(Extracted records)
····················

import Summits.Schanuel.Schanuel.Theorems.RootDecomp1HCurveHullMerge

/-!
# RootDecomp1H ∩ RootDecomp1J — CONVERGENCE THEOREM, part 3: 𝓚 ≤ 𝒯̂, «THE TOWER HULL IS THE CURVE HULL», interchangeability

`exp_mem_towerHullSet`, `mem_towerHullSet_of_exp_mem`, `baker_mem_towerHullSet`, `curve_mem_towerHullSet` ⟹ `curveHull_le_towerHull`;
`structural_iff_schanuelOn_curveHull : (ProductSchanuel ∧ RelTowerSchanuel) ↔ SchanuelOn 𝓚` (route 1H's structural side ⟺ Schanuel on 1J's
curve hull); `towerHull_eq_curveHull`; `inTowerHull_iff_mem_curveHull`; `bridgeTransverse_iff_bridgeOffCurve` (1H's declared residual
`BridgeTransverse` stmt-Schanuel-30564 IS the effective gap principle at first failures with a coordinate OFF 𝓚 — the complement on which 1J's
residual K₂ = G₂ ∧ K₃ lives: ONE residual domain); `schanuel_of_structural_of_curveClosedFields` / `schanuel_of_structural_of_pairSplit` :
1H.ProductSchanuel → 1H.RelTowerSchanuel → 1J.SchanuelOverCurveClosedFields (resp. G₂, K₃) → Schanuel (through the landed
`RootDecomp1DFlagSplit.schanuelOn_of_relOn` and `RootDecomp1JPairSplit`).  Port of lens-5 `prover/RootDecomp1HCurveHull.port.lean` §§4–5
(critic: FOREST RULING R1, ACCEPTED 08:21:52Z); 0 sorry.
-/

set_option linter.dupNamespace false

noncomputable section

namespace Summit.Schanuel.Schanuel.Theorems.RootDecomp1HCurveHull

open Complex Set
open Summit.Schanuel.Schanuel.Theses.RootDecomp1H (ProductSchanuel RelTowerSchanuel BridgeTransverse)
open Summit.Schanuel.Schanuel.Theses.RootDecomp1J (SchanuelOverCurveClosedFields PairBlocksOverCurveClosedFields
  SchanuelOverPairClosedFields SchanuelOverCurveClosedFieldsGlue)
open Summit.Schanuel.Schanuel.Theorems.RootDecomp1HTowerCells (trdeg_adjoin_adjoin_eq adjoin_le_of_mem_span_int
  trdeg_le_of_mem_span_int exists_scaled_family linearIndependent_scaled trdeg_le_of_depthOne trdeg_adjoin_union_le
  trdeg_adjoin_range_le)
open Summit.Schanuel.Schanuel.Theorems.RootDecomp1HProductCells (eRk_le_of_span_eq le_trdeg_of_natCast_le_eRk)
open Summit.Schanuel.Schanuel.Theorems.RootDecomp1HHull (prefix_subset prefix_trdeg_le_of_eq hull_of_product_of_relTower)
open Summit.Schanuel.Schanuel.Theorems.RootDecomp1DFlagSplit (schanuelOn_of_relOn)
open Summit.Schanuel.Schanuel.Theorems.RootDecomp1JPairSplit (schanuelOverCurveClosedFieldsGlue_holds)
open Literature.NumberTheory.Transcendental (OneMotiveToric.trdeg_mono trdeg_adjoin_le_of_le exists_nsmul_mem_span_int
  mem_adjoin_of_mem_span_int)

/-! ## 4. `𝒯̂` contains `𝓛⋆` and is closed under 1J's exp / log / curve steps; hence `𝓚 ≤ 𝒯̂` -/

/-- The tower hull is closed under `exp` (extend the tower by the exponential: depth ≤ 1 over the tower field). -/
theorem exp_mem_towerHullSet {x : ℂ} (hx : x ∈ towerHullSet) : cexp x ∈ towerHullSet := by
  obtain ⟨N, b, hb, hbtow, hxb⟩ := hx
  obtain ⟨M, hM, hMx⟩ := exists_nsmul_mem_span_int b hxb
  let bt : Fin N → ℂ := fun i => (M : ℚ)⁻¹ • b i
  have hq : ∀ i : Fin N, (fun _ : Fin N => (M : ℚ)⁻¹) i ≠ 0 := fun _ => inv_ne_zero (Nat.cast_ne_zero.2 hM)
  have hbt : LinearIndependent ℚ bt := linearIndependent_smul hb (fun _ => (M : ℚ)⁻¹) hq
  have hbttow : TowerTuple bt := towerTuple_smul hbtow (fun _ => (M : ℚ)⁻¹) hq
  have hxZ : x ∈ Submodule.span ℤ (range bt) := mem_span_int_smul_inv b hM hMx
  have hex : cexp x ∈ IntermediateField.adjoin ℚ (range bt ∪ range (cexp ∘ bt)) := (mem_adjoin_of_mem_span_int bt hxZ).2
  have hg : Algebra.trdeg ℚ ↥(IntermediateField.adjoin ℚ ((range bt ∪ range (cexp ∘ bt)) ∪ ({cexp x, cexp (cexp x)} : Set ℂ)))
      ≤ ((N + 1 : ℕ) : Cardinal) := by
    rw [Nat.cast_succ]
    exact (trdeg_adjoin_pair_le_of_mem hex).trans (add_le_add (trdeg_le_of_towerTuple hbttow) le_rfl)
  obtain ⟨L, c, hc, hctow, -, hmem⟩ := exists_tower_extension hbt hbttow hg
  exact ⟨L, c, hc, hctow, hmem⟩
import Summits.QuantumFields.YangMills.Theorems.LuscherReductionOneSiteLevelsValleyChartNear
import Mathlib.Analysis.InnerProductSpace.Dual

/-!
# VALLEY, step 4d: Riesz vectors for the gradient and the transverse Hessian of the one-site action; `Λ_U ≥ 2ρ(U)²`
# (support module for `stub_absUpperValleyMag` of crux `OneSiteLevels`, route `LuscherReduction`, item stmt-QuantumFields-20007;
# fleet lead prover ym-luscher-20007-p1 g2)

The NEAR Laplace estimate (`…ValleyGauss.GaussNear.integral_gaussGain_le`) is stated for a linear term `⟨g, y⟩` and a quadratic form
`Q(y) = Σ_m ⟨r_m, y⟩²` on `ZM = ℝ⁹`.  This file realises the gradient `G_U(y) = 4Σ_p c_p·ℓ_p(y)` and the transverse Hessian
`Q_U(y) = Σ_p |ℓ_p(y)|²` of `…ValleyChartNear` in that form (`exists_riesz_near`): there are `g₀ ∈ ZM` and `r : (Fin 3 × Fin 3) × Fin 3 → ZM` with
`⟨g₀, y⟩ = G_U(y)`, `Σ_m ⟨r_m, y⟩² = Q_U(y)`, `‖g₀‖ ≤ 4√2 ρ(U) √S(U)` and — the transverse zero-point frequencies — `Σ_m ‖r_m‖² ≥ 2ρ(U)²`
(Parseval plus the Frobenius identity `Σ_a |x × M e_a|² = |x|²(2w₀² + |w⃗|²) + (x·w⃗)² ≥ |x|²` for a unit quaternion `(w₀, w⃗)`, `frobenius_linkMap`).

## WHAT THIS IS NOT
Linear algebra only; NOT the valley estimate, NOT the crux, NOT THE CLAY GAP.  Sorry-free; no new definition, no named fact.
-/

set_option autoImplicit false

noncomputable section

open MeasureTheory Filter Topology Real
open scoped Matrix Quaternion RealInnerProductSpace BigOperators
open Literature.MathematicalPhysics.QuantumFieldTheory
open Literature.MathematicalPhysics.QuantumLattice
open Literature.Analysis.OperatorTheory.YMMatrixModel

namespace Summit.QuantumFields.YangMills.Theorems.FemtoTransferGap

/-! ### §1. The Frobenius identity for the link map -/

/-- One column of the Frobenius identity, as a sum of three squares. [folklore] -/
theorem frobenius_linkMap_aux (x w e : Fin 3 → ℝ) (s : ℝ) :
    (x ⨯₃ (s • e + w ⨯₃ e)) ⬝ᵥ (x ⨯₃ (s • e + w ⨯₃ e))
    = (x 1 * (s * e 2 + (w 0 * e 1 - w 1 * e 0)) - x 2 * (s * e 1 + (w 2 * e 0 - w 0 * e 2))) ^ 2
      + (x 2 * (s * e 0 + (w 1 * e 2 - w 2 * e 1)) - x 0 * (s * e 2 + (w 0 * e 1 - w 1 * e 0))) ^ 2
      + (x 0 * (s * e 1 + (w 2 * e 0 - w 0 * e 2)) - x 1 * (s * e 0 + (w 1 * e 2 - w 2 * e 1))) ^ 2 := by
  simp only [cross_apply, dotProduct, Fin.sum_univ_three, Matrix.cons_val_zero, Matrix.cons_val_one, Matrix.head_cons,
    Matrix.cons_val_two, Matrix.tail_cons, Pi.add_apply, Pi.smul_apply, smul_eq_mul]
  ring

/-- **Frobenius identity**: `Σ_a |x × (s e_a + w × e_a)|² = |x|²(2s² + |w|²) + (x·w)²`. [folklore] -/
theorem frobenius_linkMap (x w : Fin 3 → ℝ) (s : ℝ) :
    ∑ a : Fin 3, (x ⨯₃ (s • (Pi.single a 1 : Fin 3 → ℝ) + w ⨯₃ (Pi.single a 1 : Fin 3 → ℝ))) ⬝ᵥ
      (x ⨯₃ (s • (Pi.single a 1 : Fin 3 → ℝ) + w ⨯₃ (Pi.single a 1 : Fin 3 → ℝ)))
    = (x ⬝ᵥ x) * (2 * s ^ 2 + w ⬝ᵥ w) + (x ⬝ᵥ w) ^ 2 := by
  simp only [frobenius_linkMap_aux, Fin.sum_univ_three]
  have h0 : (Pi.single (0 : Fin 3) (1 : ℝ) : Fin 3 → ℝ) 0 = 1 := by simp
  have h01 : (Pi.single (0 : Fin 3) (1 : ℝ) : Fin 3 → ℝ) 1 = 0 := by simp
  have h02 : (Pi.single (0 : Fin 3) (1 : ℝ) : Fin 3 → ℝ) 2 = 0 := by simp
  have h10 : (Pi.single (1 : Fin 3) (1 : ℝ) : Fin 3 → ℝ) 0 = 0 := by simp
  have h11 : (Pi.single (1 : Fin 3) (1 : ℝ) : Fin 3 → ℝ) 1 = 1 := by simp
  have h12 : (Pi.single (1 : Fin 3) (1 : ℝ) : Fin 3 → ℝ) 2 = 0 := by simp
  have h20 : (Pi.single (2 : Fin 3) (1 : ℝ) : Fin 3 → ℝ) 0 = 0 := by simp
  have h21 : (Pi.single (2 : Fin 3) (1 : ℝ) : Fin 3 → ℝ) 1 = 0 := by simp
  have h22 : (Pi.single (2 : Fin 3) (1 : ℝ) : Fin 3 → ℝ) 2 = 1 := by simp
  rw [h0, h01, h02, h10, h11, h12, h20, h21, h22]
  simp only [dotProduct, Fin.sum_univ_three]
  ring

/-- For a unit quaternion `(w₀, w⃗)`: `Σ_a |x × (w₀ e_a + w⃗ × e_a)|² ≥ |x|²`. [folklore] -/
theorem frobenius_linkMap_ge (x : Fin 3 → ℝ) (W : SU2) :
    x ⬝ᵥ x ≤ ∑ a : Fin 3, (x ⨯₃ (scalarPart W • (Pi.single a 1 : Fin 3 → ℝ) + vecPart W ⨯₃ (Pi.single a 1 : Fin 3 → ℝ))) ⬝ᵥ
      (x ⨯₃ (scalarPart W • (Pi.single a 1 : Fin 3 → ℝ) + vecPart W ⨯₃ (Pi.single a 1 : Fin 3 → ℝ))) := by
  rw [frobenius_linkMap]
  have h1 := scalarPart_sq_add W
  rw [← vecPart_dot_self] at h1
  have hx : 0 ≤ x ⬝ᵥ x := Finset.sum_nonneg fun _ _ => mul_self_nonneg _
  nlinarith [sq_nonneg (x ⬝ᵥ vecPart W), sq_nonneg (scalarPart W), mul_nonneg hx (sq_nonneg (scalarPart W))]

/-! ### §2. The Riesz data of the gradient and the Hessian -/

/-- Colour vectors of coordinate unit vectors: `colourVec e_{(j,a)} i = [i = j] e_a`. [folklore] -/
theorem colourVec_single (j : Fin 3) (a : Fin 3) (i : Fin 3) :
    colourVec (EuclideanSpace.single (j, a) (1:ℝ)) i = if i = j then (Pi.single a 1 : Fin 3 → ℝ) else 0 := by
  funext b
  simp only [colourVec, PiLp.single_apply, Prod.mk.injEq]
  by_cases hij : i = j
  · subst hij
    by_cases hab : b = a
    · subst hab; simp
    · simp [hab]
  · simp [hij]

/-- **Riesz data for the NEAR estimate.**  For every `U` there are `g₀ ∈ ZM` (gradient) and `r_m ∈ ZM`, `m ∈ (Fin 3 × Fin 3) × Fin 3`
(transverse Hessian) with `⟨g₀, y⟩ = 4 Σ_p c_p·ℓ_p(y)`, `Σ_m ⟨r_m,y⟩² = Σ_p |ℓ_p(y)|²`, `‖g₀‖ ≤ 4√2 ρ(U)√S(U)` and `Σ_m‖r_m‖² ≥ 2ρ(U)²`.
[cite: SimonB1983DiscreteSpectrum, §2] -/
theorem exists_riesz_near (U : Cfg) :
    ∃ (g₀ : ZM) (r : (Fin 3 × Fin 3) × Fin 3 → ZM),
      (∀ y : ZM, ⟪g₀, y⟫ = 4 * ∑ p : Fin 3 × Fin 3, (vecPart (U (edgeOf p.1)) ⨯₃ vecPart (U (edgeOf p.2))) ⬝ᵥ
          (vecPart (U (edgeOf p.1)) ⨯₃ (scalarPart (U (edgeOf p.2)) • colourVec y p.2 + vecPart (U (edgeOf p.2)) ⨯₃ colourVec y p.2)
            + (scalarPart (U (edgeOf p.1)) • colourVec y p.1 + vecPart (U (edgeOf p.1)) ⨯₃ colourVec y p.1) ⨯₃ vecPart (U (edgeOf p.2))))
      ∧ (∀ y : ZM, ∑ m, ⟪r m, y⟫ ^ 2 = ∑ p : Fin 3 × Fin 3,
          (vecPart (U (edgeOf p.1)) ⨯₃ (scalarPart (U (edgeOf p.2)) • colourVec y p.2 + vecPart (U (edgeOf p.2)) ⨯₃ colourVec y p.2)
            + (scalarPart (U (edgeOf p.1)) • colourVec y p.1 + vecPart (U (edgeOf p.1)) ⨯₃ colourVec y p.1) ⨯₃ vecPart (U (edgeOf p.2)))
          ⬝ᵥ (vecPart (U (edgeOf p.1)) ⨯₃ (scalarPart (U (edgeOf p.2)) • colourVec y p.2 + vecPart (U (edgeOf p.2)) ⨯₃ colourVec y p.2)
            + (scalarPart (U (edgeOf p.1)) • colourVec y p.1 + vecPart (U (edgeOf p.1)) ⨯₃ colourVec y p.1) ⨯₃ vecPart (U (edgeOf p.2))))
      ∧ ‖g₀‖ ≤ 4 * Real.sqrt 2 * ‖zmCoord 1 U‖ * √(wilsonAction su2Rep U)
      ∧ 2 * ‖zmCoord 1 U‖ ^ 2 ≤ ∑ m, ‖r m‖ ^ 2 := by
  -- the linear maps
  let cvL : Fin 3 → (ZM →ₗ[ℝ] (Fin 3 → ℝ)) := fun j =>
    { toFun := fun y => colourVec y j, map_add' := fun y y' => rfl, map_smul' := fun c y => rfl }
  let ML : Fin 3 → ((Fin 3 → ℝ) →ₗ[ℝ] (Fin 3 → ℝ)) := fun i =>
    scalarPart (U (edgeOf i)) • LinearMap.id + crossProduct (vecPart (U (edgeOf i)))
  let ellL : Fin 3 × Fin 3 → (ZM →ₗ[ℝ] (Fin 3 → ℝ)) := fun p =>
    (crossProduct (vecPart (U (edgeOf p.1)))).comp ((ML p.2).comp (cvL p.2))
      + (LinearMap.flip crossProduct (vecPart (U (edgeOf p.2)))).comp ((ML p.1).comp (cvL p.1))
  have hML : ∀ i (v : Fin 3 → ℝ), ML i v = scalarPart (U (edgeOf i)) • v + vecPart (U (edgeOf i)) ⨯₃ v := fun i v => by
    simp [ML]
  have hell : ∀ p (y : ZM), ellL p y
      = vecPart (U (edgeOf p.1)) ⨯₃ (scalarPart (U (edgeOf p.2)) • colourVec y p.2 + vecPart (U (edgeOf p.2)) ⨯₃ colourVec y p.2)
        + (scalarPart (U (edgeOf p.1)) • colourVec y p.1 + vecPart (U (edgeOf p.1)) ⨯₃ colourVec y p.1) ⨯₃ vecPart (U (edgeOf p.2)) := by
    intro p y
    simp only [ellL, LinearMap.add_apply, LinearMap.comp_apply, LinearMap.flip_apply, hML]
    rfl
  -- the gradient functional
  let dotL : Fin 3 × Fin 3 → ((Fin 3 → ℝ) →ₗ[ℝ] ℝ) := fun p =>
    { toFun := fun v => (vecPart (U (edgeOf p.1)) ⨯₃ vecPart (U (edgeOf p.2))) ⬝ᵥ v
      map_add' := fun v v' => dotProduct_add _ _ _
      map_smul' := fun c v => by simp [dotProduct_smul] }
  let GradL : ZM →ₗ[ℝ] ℝ := (4 : ℝ) • ∑ p : Fin 3 × Fin 3, (dotL p).comp (ellL p)
  have hGradL : ∀ y : ZM, GradL y = 4 * ∑ p : Fin 3 × Fin 3, (vecPart (U (edgeOf p.1)) ⨯₃ vecPart (U (edgeOf p.2))) ⬝ᵥ ellL p y := by
    intro y
    simp only [GradL, LinearMap.smul_apply, LinearMap.coe_sum, Finset.sum_apply, LinearMap.comp_apply, smul_eq_mul]
    rfl
  -- components of the Hessian forms
  let φL : (Fin 3 × Fin 3) × Fin 3 → (ZM →ₗ[ℝ] ℝ) := fun m => (LinearMap.proj m.2).comp (ellL m.1)
  have hφL : ∀ m (y : ZM), φL m y = ellL m.1 y m.2 := fun m y => rfl
  -- Riesz vectors
  let g₀ : ZM := (InnerProductSpace.toDual ℝ ZM).symm (LinearMap.toContinuousLinearMap GradL)
  let r : (Fin 3 × Fin 3) × Fin 3 → ZM := fun m => (InnerProductSpace.toDual ℝ ZM).symm (LinearMap.toContinuousLinearMap (φL m))
  have hg₀ : ∀ y : ZM, ⟪g₀, y⟫ = GradL y := fun y => by
    show ⟪(InnerProductSpace.toDual ℝ ZM).symm (LinearMap.toContinuousLinearMap GradL), y⟫ = GradL y
    rw [InnerProductSpace.toDual_symm_apply]; rfl
  have hr : ∀ m (y : ZM), ⟪r m, y⟫ = ellL m.1 y m.2 := fun m y => by
    show ⟪(InnerProductSpace.toDual ℝ ZM).symm (LinearMap.toContinuousLinearMap (φL m)), y⟫ = _
    rw [InnerProductSpace.toDual_symm_apply]; rfl
  refine ⟨g₀, r, fun y => ?_, fun y => ?_, ?_, ?_⟩
  · rw [hg₀, hGradL]; simp only [hell]
  · rw [Fintype.sum_prod_type]
    refine Finset.sum_congr rfl fun p _ => ?_
    rw [← hell]
    simp only [hr, dotProduct, sq]
  · -- ‖g₀‖² = G(g₀) ≤ 4√2 ρ √S ‖g₀‖
    have hb := (step_size_bounds U g₀).1
    have hsq : ‖g₀‖ ^ 2 = GradL g₀ := by rw [← real_inner_self_eq_norm_sq, hg₀]
    rw [hGradL] at hsq
    simp only [hell] at hsq
    have h0 : 0 ≤ 4 * Real.sqrt 2 * ‖zmCoord 1 U‖ * √(wilsonAction su2Rep U) := by positivity
    by_cases hz : ‖g₀‖ = 0
    · rw [hz]; exact h0
    · have hpos : 0 < ‖g₀‖ := lt_of_le_of_ne (norm_nonneg _) (Ne.symm hz)
      have : ‖g₀‖ ^ 2 ≤ 4 * (Real.sqrt 2 * ‖zmCoord 1 U‖ * √(wilsonAction su2Rep U) * ‖g₀‖) := by
        rw [hsq]; exact mul_le_mul_of_nonneg_left ((le_abs_self _).trans hb) (by norm_num)
      nlinarith
  · -- Parseval: Σ_m ‖r_m‖² = Σ_idx Σ_m (r_m idx)² ≥ Σ_{j,a} Σ_{i≠j} |u_i × M_j e_a|² ≥ 2ρ²
    have hnorm : ∀ m, ‖r m‖ ^ 2 = ∑ idx : Fin 3 × Fin 3, (ellL m.1 (EuclideanSpace.single idx (1:ℝ)) m.2) ^ 2 := by
      intro m
      rw [EuclideanSpace.norm_sq_eq]
      refine Finset.sum_congr rfl fun idx _ => ?_
      rw [Real.norm_eq_abs, sq_abs]
      congr 1
      have := hr m (EuclideanSpace.single idx (1:ℝ))
      rw [EuclideanSpace.inner_single_right] at this
      simpa using this
    simp_rw [hnorm]
    rw [Finset.sum_comm]
    simp only [Fintype.sum_prod_type]
    -- now: 2ρ² ≤ Σ_j Σ_a Σ_i Σ_j' Σ_k (ellL (i,j') e_{(j,a)} k)²
    have hcv : ∀ (j a : Fin 3) (i : Fin 3), colourVec (EuclideanSpace.single (j, a) (1:ℝ)) i
        = if i = j then (Pi.single a 1 : Fin 3 → ℝ) else 0 := fun j a i => colourVec_single j a i
    have hterm : ∀ (j a : Fin 3) (i : Fin 3), i ≠ j →
        ∑ k : Fin 3, (ellL (i, j) (EuclideanSpace.single (j, a) (1:ℝ)) k) ^ 2
          = (vecPart (U (edgeOf i)) ⨯₃ (scalarPart (U (edgeOf j)) • (Pi.single a 1 : Fin 3 → ℝ)
              + vecPart (U (edgeOf j)) ⨯₃ (Pi.single a 1 : Fin 3 → ℝ))) ⬝ᵥ
            (vecPart (U (edgeOf i)) ⨯₃ (scalarPart (U (edgeOf j)) • (Pi.single a 1 : Fin 3 → ℝ)
              + vecPart (U (edgeOf j)) ⨯₃ (Pi.single a 1 : Fin 3 → ℝ))) := by
      intro j a i hij
      have hcj : colourVec (EuclideanSpace.single (j, a) (1:ℝ)) j = (Pi.single a 1 : Fin 3 → ℝ) := by rw [hcv, if_pos rfl]
      have hci : colourVec (EuclideanSpace.single (j, a) (1:ℝ)) i = 0 := by rw [hcv, if_neg hij]
      rw [hell]
      simp only [hcj, hci, smul_zero, map_zero, LinearMap.zero_apply, add_zero]
      rw [dotProduct, Fin.sum_univ_three, Fin.sum_univ_three]
      simp only [sq]
    calc 2 * ‖zmCoord 1 U‖ ^ 2
        = ∑ j : Fin 3, ∑ i : Fin 3, (if i = j then 0 else vecPart (U (edgeOf i)) ⬝ᵥ vecPart (U (edgeOf i))) := by
          rw [norm_zmCoord_sq_eq_sum_dot]
          simp only [colourVec_zmCoord_one, Fin.sum_univ_three]
          simp
          ring
      _ ≤ ∑ j : Fin 3, ∑ a : Fin 3, ∑ i : Fin 3, ∑ k : Fin 3, (ellL (i, j) (EuclideanSpace.single (j, a) (1:ℝ)) k) ^ 2 := by
          refine Finset.sum_le_sum fun j _ => ?_
          calc ∑ i : Fin 3, (if i = j then 0 else vecPart (U (edgeOf i)) ⬝ᵥ vecPart (U (edgeOf i)))
              ≤ ∑ i : Fin 3, ∑ a : Fin 3, ∑ k : Fin 3, (ellL (i, j) (EuclideanSpace.single (j, a) (1:ℝ)) k) ^ 2 := by
                refine Finset.sum_le_sum fun i _ => ?_
                by_cases hij : i = j
                · rw [if_pos hij]; exact Finset.sum_nonneg fun a _ => Finset.sum_nonneg fun k _ => sq_nonneg _
                · rw [if_neg hij]
                  simp_rw [hterm j _ i hij]
                  exact frobenius_linkMap_ge _ _
            _ = ∑ a : Fin 3, ∑ i : Fin 3, ∑ k : Fin 3, (ellL (i, j) (EuclideanSpace.single (j, a) (1:ℝ)) k) ^ 2 := Finset.sum_comm
      _ ≤ ∑ j : Fin 3, ∑ a : Fin 3, ∑ i : Fin 3, ∑ j' : Fin 3, ∑ k : Fin 3, (ellL (i, j') (EuclideanSpace.single (j, a) (1:ℝ)) k) ^ 2 := by
          refine Finset.sum_le_sum fun j _ => Finset.sum_le_sum fun a _ => Finset.sum_le_sum fun i _ => ?_
          exact Finset.single_le_sum (f := fun j' : Fin 3 => ∑ k : Fin 3, (ellL (i, j') (EuclideanSpace.single (j, a) (1:ℝ)) k) ^ 2)
            (fun j' _ => Finset.sum_nonneg fun k _ => sq_nonneg _) (Finset.mem_univ j)

end Summit.QuantumFields.YangMills.Theorems.FemtoTransferGap

end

····················

## Problem description:
A verbatim transcription is needed of the lines above, starting at the line with "simp only [dotProduct, Fin.sum_univ_three]" and ending at the line with "have h1 := scalarPart_sq_add W", both included, and of nothing else.

## Output for this exercise:
  simp only [dotProduct, Fin.sum_univ_three]
  ring

/-- For a unit quaternion `(w₀, w⃗)`: `Σ_a |x × (w₀ e_a + w⃗ × e_a)|² ≥ |x|²`. [folklore] -/
theorem frobenius_linkMap_ge (x : Fin 3 → ℝ) (W : SU2) :
    x ⬝ᵥ x ≤ ∑ a : Fin 3, (x ⨯₃ (scalarPart W • (Pi.single a 1 : Fin 3 → ℝ) + vecPart W ⨯₃ (Pi.single a 1 : Fin 3 → ℝ))) ⬝ᵥ
      (x ⨯₃ (scalarPart W • (Pi.single a 1 : Fin 3 → ℝ) + vecPart W ⨯₃ (Pi.single a 1 : Fin 3 → ℝ))) := by
  rw [frobenius_linkMap]
  have h1 := scalarPart_sq_add W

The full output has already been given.